**WORK TASK:** Nothing may be left out or changed. Print every entry.

╭─ DATA

/-- **Kobayashi's ± main conjecture, BOTH signs, for `376884m1 @ 5` (Cremona model `[0, 0, 0, -1120905, 955040301]`, analytic rank `0`; item-4 pair:
X7, `a_5 = 0`, image `5Nn`) from PUBLISHED named facts + displayed certificates — NO preprint binder.** Same CM partner `A`,
same kernel-certified congruence `E[5] ≃ E'[5]` (Hesse pencil identity, `norm_num`) and same partner certificate as the landed
L4-CM record `kobayashiMainConjecture_c376884m1_5_of_mu_of_transfer_OPEN` (file `SignedLowerHalvesKobayashiMainConjectureSmallImageCMTransferMuRecords09.lean`), whose OPEN binder `hCL` (Corpuz–Lei 2025, PRE) is
REPLACED by: B. D. Kim 2009 Cor. 2.13 (`h09`), Kobayashi 2003 Thm. 1.2 / 4.1-rational (`h12`, `h41`), B. D. Kim 2013 Cor. 3.15 (`hKim`),
Pollack (`hPollack`), modularity (`hmod`, `hmod'`), GZK (`hGZK`) — all PUBLISHED, by name — plus the pair's own `BSD(E,5)`, taken from the
tree's flag-free exact-descent theorem `bsdp_s376884m1` (`NonsplitCartanDescentRecords06.lean`) through its binders, displayed here:
`hr` (`r_an = 0`, Cremona), `hs`/`hvs` (`#Ш_an = s` with `ord_5 s = 0`, Cremona), `hSel` (the certificate line `#Sel^(5)(E/ℚ) = 5^0`,
two-engine exact `5`-descent of the b2b lane, quoted in that theorem's docstring). Partner side: μ-binder `hμ'` (unit content of Kobayashi's `L_p^±` of the partner — the two-engine certificate of the landed L4-CM record, quoted there);
BY NAME `hPR`, `h5`, `h3`, `hF`. Chain: `kobayashiMainConjecture_of_cmPartner_of_bsdp_of_analyticRank_eq_zero` (μ-transfer ⟹ integral Kato
divisibility ⟹ constant-term squeeze). Per pair; item 4 stays OPEN; nothing booked; BSD is not proved by any of this.
[cite: BDKim2009, Cor. 2.13 (p. 187)] [cite: PollackRubin2004, Theorem (p. 448) = Thm. 7.3] [cite: Kobayashi2003, Thm. 4.1 (p. 8) and Conjecture (p. 2)]
[cite: Fisher2012Hessian, Thm. 13.2] [cite: Cremona2006, Table 1 (Cremona label 376884m1)] -/
theorem kobayashiMainConjecture_c376884m1_5_of_mu_of_bsdp
    (h09 : cor213_signedMu_eq_zero_iff_of_torsionIso)
    (hPR : PollackRubin2004.mainTheorem_signedCharIdeal_eq_of_cm)
    (h12 : Kobayashi2003.thm12_signedSelmerDual_finite_torsion)
    (h41 : Kobayashi2003.thm41_signedCharIdeal_divisibility)
    (hKim : BDKim2013.cor315_signedCharValue_rankZero)
    (h5 : realPeriodRat_eq_unit_mul_plusPeriod) (h3 : realPeriodRat_eq_unit_mul_plusPeriod_three)
    (hPollack : ∀ {V : WeierstrassCurve ℚ} [V.IsElliptic] [V.IsGloballyMinimal] {N : ℕ} [NeZero N]
      {g : CuspForm (Gamma0 N) 2} {q : ℕ} [Fact q.Prime],
      pollack_exists_plusMinusPAdicLFunction (W := V) (f := g) (p := q))
    (hmod : nonempty_modularParametrizationData) (hmod' : hasEntireLFunction_rat)
    (hGZK : rank_eq_analyticRank_of_analyticRank_le_one)
    (hF : thm132_fiveCongruent_hessePencil)
    (W A : WeierstrassCurve ℚ) [W.IsElliptic] [W.IsGloballyMinimal] [A.IsElliptic] [A.IsGloballyMinimal]
    [Fact (Nat.Prime 5)] (hW : W = ⟨0, 0, 0, -1120905, 955040301⟩) (hA : A = ⟨0, 0, 0, 0, -6859⟩)
    (hμ' : ∀ [NeZero (A.conductorNorm ℤ)] (f' : CuspForm (Gamma0 (A.conductorNorm ℤ)) 2),
      IsNewformOf A f' → ∀ (Lplus Lminus : IwasawaAlgebra 5), IsPollackPair f' 5 Lplus Lminus →
      ∀ ε : ℤˣ, HasUnitContent (kobayashiL ε Lplus Lminus))
    (hr : W.analyticRank = 0) {s : ℚ} (hs : shaAn W = (s : ℂ)) (hvs : padicValRat 5 s = 0)
    (hSel : Nat.card (W.selmerGroup (5 : ℤ)) = 5 ^ W.analyticRank) (ε : ℤˣ) :
    KobayashiMainConjecture W 5 ε := by
  have hIW : integralModelInt W = ⟨0, 0, 0, -1120905, 955040301⟩ :=
    integralModelInt_eq_of_map_eq _ (by rw [hW]; ext <;> simp [WeierstrassCurve.map])
  have hIA : integralModelInt A = ⟨0, 0, 0, 0, -6859⟩ :=
    integralModelInt_eq_of_map_eq _ (by rw [hA]; ext <;> simp [WeierstrassCurve.map])
  have hΔ : (⟨0, 0, 0, -1120905, 955040301⟩ : WeierstrassCurve ℤ).Δ = discOf [0, 0, 0, -1120905, 955040301] :=
    intCurve_Δ 0 0 0 (-1120905) 955040301
  have hΔA : (⟨0, 0, 0, 0, -6859⟩ : WeierstrassCurve ℤ).Δ = discOf [0, 0, 0, 0, -6859] :=
    intCurve_Δ 0 0 0 0 (-6859)
  have hgood : W.HasGoodReductionAtPrime 5 :=
    hasGoodReductionAtPrime_of_not_dvd W 5 (by rw [minimalDiscriminantInt_eq hIW, hΔ]; decide +kernel)
  have hgoodA : A.HasGoodReductionAtPrime 5 :=
    hasGoodReductionAtPrime_of_not_dvd A 5 (by rw [minimalDiscriminantInt_eq hIA, hΔA]; decide +kernel)
  have hap : W.frobeniusTrace 5 = 0 := by rw [frobeniusTrace_eq hIW card_c376884m1_5]; norm_num
  have hapA : A.frobeniusTrace 5 = 0 := by rw [frobeniusTrace_eq hIA card_cm0m6859_5]; norm_num
  have hc4 : W.c₄ = (53803440 : ℚ) := by
    subst hW; norm_num [WeierstrassCurve.c₄, WeierstrassCurve.b₂, WeierstrassCurve.b₄]
  have hc6 : W.c₆ = (-825154820064 : ℚ) := by
    subst hW; norm_num [WeierstrassCurve.c₆, WeierstrassCurve.b₂, WeierstrassCurve.b₄, WeierstrassCurve.b₆]
  have hc4A : A.c₄ = (0 : ℚ) := by
    subst hA; norm_num [WeierstrassCurve.c₄, WeierstrassCurve.b₂, WeierstrassCurve.b₄]
  have hc6A : A.c₆ = (5926176 : ℚ) := by
    subst hA; norm_num [WeierstrassCurve.c₆, WeierstrassCurve.b₂, WeierstrassCurve.b₄, WeierstrassCurve.b₆]
  have hiso := fiveCongruent_of_hesseCertificate hF A W (228 : ℚ) 1 (5545193997312 : ℚ)
    (by norm_num) (by rw [hc4A, hc6A, hc4, eval_hesseC4]; norm_num)
    (by rw [hc4A, hc6A, hc6, eval_hesseC6]; norm_num)
  exact kobayashiMainConjecture_of_cmPartner_of_bsdp_of_analyticRank_eq_zero W A 5 h09 hPR h12 h41 hKim h5
    h3 hPollack hmod hmod' hGZK (by norm_num) hgood hap
    (hasCM_cm0m6859 hIA) ⟨hgoodA, by rw [hapA]; exact dvd_zero _⟩ hapA hiso hμ' hr
    (bsdp_s376884m1 hGZK W hW (hr.trans_le zero_le_one) hs hvs hSel) ε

╰─

**SOLUTION FOR THIS PROBLEM:**
/-- **Kobayashi's ± main conjecture, BOTH signs, for `376884m1 @ 5` (Cremona model `[0, 0, 0, -1120905, 955040301]`, analytic rank `0`; item-4 pair:
X7, `a_5 = 0`, image `5Nn`) from PUBLISHED named facts + displayed certificates — NO preprint binder.** Same CM partner `A`,
same kernel-certified congruence `E[5] ≃ E'[5]` (Hesse pencil identity, `norm_num`) and same partner certificate as the landed
L4-CM record `kobayashiMainConjecture_c376884m1_5_of_mu_of_transfer_OPEN` (file `SignedLowerHalvesKobayashiMainConjectureSmallImageCMTransferMuRecords09.lean`), whose OPEN binder `hCL` (Corpuz–Lei 2025, PRE) is
REPLACED by: B. D. Kim 2009 Cor. 2.13 (`h09`), Kobayashi 2003 Thm. 1.2 / 4.1-rational (`h12`, `h41`), B. D. Kim 2013 Cor. 3.15 (`hKim`),
Pollack (`hPollack`), modularity (`hmod`, `hmod'`), GZK (`hGZK`) — all PUBLISHED, by name — plus the pair's own `BSD(E,5)`, taken from the
tree's flag-free exact-descent theorem `bsdp_s376884m1` (`NonsplitCartanDescentRecords06.lean`) through its binders, displayed here:
`hr` (`r_an = 0`, Cremona), `hs`/`hvs` (`#Ш_an = s` with `ord_5 s = 0`, Cremona), `hSel` (the certificate line `#Sel^(5)(E/ℚ) = 5^0`,
two-engine exact `5`-descent of the b2b lane, quoted in that theorem's docstring). Partner side: μ-binder `hμ'` (unit content of Kobayashi's `L_p^±` of the partner — the two-engine certificate of the landed L4-CM record, quoted there);
BY NAME `hPR`, `h5`, `h3`, `hF`. Chain: `kobayashiMainConjecture_of_cmPartner_of_bsdp_of_analyticRank_eq_zero` (μ-transfer ⟹ integral Kato
divisibility ⟹ constant-term squeeze). Per pair; item 4 stays OPEN; nothing booked; BSD is not proved by any of this.
[cite: BDKim2009, Cor. 2.13 (p. 187)] [cite: PollackRubin2004, Theorem (p. 448) = Thm. 7.3] [cite: Kobayashi2003, Thm. 4.1 (p. 8) and Conjecture (p. 2)]
[cite: Fisher2012Hessian, Thm. 13.2] [cite: Cremona2006, Table 1 (Cremona label 376884m1)] -/
theorem kobayashiMainConjecture_c376884m1_5_of_mu_of_bsdp
    (h09 : cor213_signedMu_eq_zero_iff_of_torsionIso)
    (hPR : PollackRubin2004.mainTheorem_signedCharIdeal_eq_of_cm)
    (h12 : Kobayashi2003.thm12_signedSelmerDual_finite_torsion)
    (h41 : Kobayashi2003.thm41_signedCharIdeal_divisibility)
    (hKim : BDKim2013.cor315_signedCharValue_rankZero)
    (h5 : realPeriodRat_eq_unit_mul_plusPeriod) (h3 : realPeriodRat_eq_unit_mul_plusPeriod_three)
    (hPollack : ∀ {V : WeierstrassCurve ℚ} [V.IsElliptic] [V.IsGloballyMinimal] {N : ℕ} [NeZero N]
      {g : CuspForm (Gamma0 N) 2} {q : ℕ} [Fact q.Prime],
      pollack_exists_plusMinusPAdicLFunction (W := V) (f := g) (p := q))
    (hmod : nonempty_modularParametrizationData) (hmod' : hasEntireLFunction_rat)
    (hGZK : rank_eq_analyticRank_of_analyticRank_le_one)
    (hF : thm132_fiveCongruent_hessePencil)
    (W A : WeierstrassCurve ℚ) [W.IsElliptic] [W.IsGloballyMinimal] [A.IsElliptic] [A.IsGloballyMinimal]
    [Fact (Nat.Prime 5)] (hW : W = ⟨0, 0, 0, -1120905, 955040301⟩) (hA : A = ⟨0, 0, 0, 0, -6859⟩)
    (hμ' : ∀ [NeZero (A.conductorNorm ℤ)] (f' : CuspForm (Gamma0 (A.conductorNorm ℤ)) 2),
      IsNewformOf A f' → ∀ (Lplus Lminus : IwasawaAlgebra 5), IsPollackPair f' 5 Lplus Lminus →
      ∀ ε : ℤˣ, HasUnitContent (kobayashiL ε Lplus Lminus))
    (hr : W.analyticRank = 0) {s : ℚ} (hs : shaAn W = (s : ℂ)) (hvs : padicValRat 5 s = 0)
    (hSel : Nat.card (W.selmerGroup (5 : ℤ)) = 5 ^ W.analyticRank) (ε : ℤˣ) :
    KobayashiMainConjecture W 5 ε := by
  have hIW : integralModelInt W = ⟨0, 0, 0, -1120905, 955040301⟩ :=
    integralModelInt_eq_of_map_eq _ (by rw [hW]; ext <;> simp [WeierstrassCurve.map])
  have hIA : integralModelInt A = ⟨0, 0, 0, 0, -6859⟩ :=
    integralModelInt_eq_of_map_eq _ (by rw [hA]; ext <;> simp [WeierstrassCurve.map])
  have hΔ : (⟨0, 0, 0, -1120905, 955040301⟩ : WeierstrassCurve ℤ).Δ = discOf [0, 0, 0, -1120905, 955040301] :=
    intCurve_Δ 0 0 0 (-1120905) 955040301
  have hΔA : (⟨0, 0, 0, 0, -6859⟩ : WeierstrassCurve ℤ).Δ = discOf [0, 0, 0, 0, -6859] :=
    intCurve_Δ 0 0 0 0 (-6859)
  have hgood : W.HasGoodReductionAtPrime 5 :=
    hasGoodReductionAtPrime_of_not_dvd W 5 (by rw [minimalDiscriminantInt_eq hIW, hΔ]; decide +kernel)
  have hgoodA : A.HasGoodReductionAtPrime 5 :=
    hasGoodReductionAtPrime_of_not_dvd A 5 (by rw [minimalDiscriminantInt_eq hIA, hΔA]; decide +kernel)
  have hap : W.frobeniusTrace 5 = 0 := by rw [frobeniusTrace_eq hIW card_c376884m1_5]; norm_num
  have hapA : A.frobeniusTrace 5 = 0 := by rw [frobeniusTrace_eq hIA card_cm0m6859_5]; norm_num
  have hc4 : W.c₄ = (53803440 : ℚ) := by
    subst hW; norm_num [WeierstrassCurve.c₄, WeierstrassCurve.b₂, WeierstrassCurve.b₄]
  have hc6 : W.c₆ = (-825154820064 : ℚ) := by
    subst hW; norm_num [WeierstrassCurve.c₆, WeierstrassCurve.b₂, WeierstrassCurve.b₄, WeierstrassCurve.b₆]
  have hc4A : A.c₄ = (0 : ℚ) := by
    subst hA; norm_num [WeierstrassCurve.c₄, WeierstrassCurve.b₂, WeierstrassCurve.b₄]
  have hc6A : A.c₆ = (5926176 : ℚ) := by
    subst hA; norm_num [WeierstrassCurve.c₆, WeierstrassCurve.b₂, WeierstrassCurve.b₄, WeierstrassCurve.b₆]
  have hiso := fiveCongruent_of_hesseCertificate hF A W (228 : ℚ) 1 (5545193997312 : ℚ)
    (by norm_num) (by rw [hc4A, hc6A, hc4, eval_hesseC4]; norm_num)
    (by rw [hc4A, hc6A, hc6, eval_hesseC6]; norm_num)
  exact kobayashiMainConjecture_of_cmPartner_of_bsdp_of_analyticRank_eq_zero W A 5 h09 hPR h12 h41 hKim h5
    h3 hPollack hmod hmod' hGZK (by norm_num) hgood hap
    (hasCM_cm0m6859 hIA) ⟨hgoodA, by rw [hapA]; exact dvd_zero _⟩ hapA hiso hμ' hr
    (bsdp_s376884m1 hGZK W hW (hr.trans_le zero_le_one) hs hvs hSel) ε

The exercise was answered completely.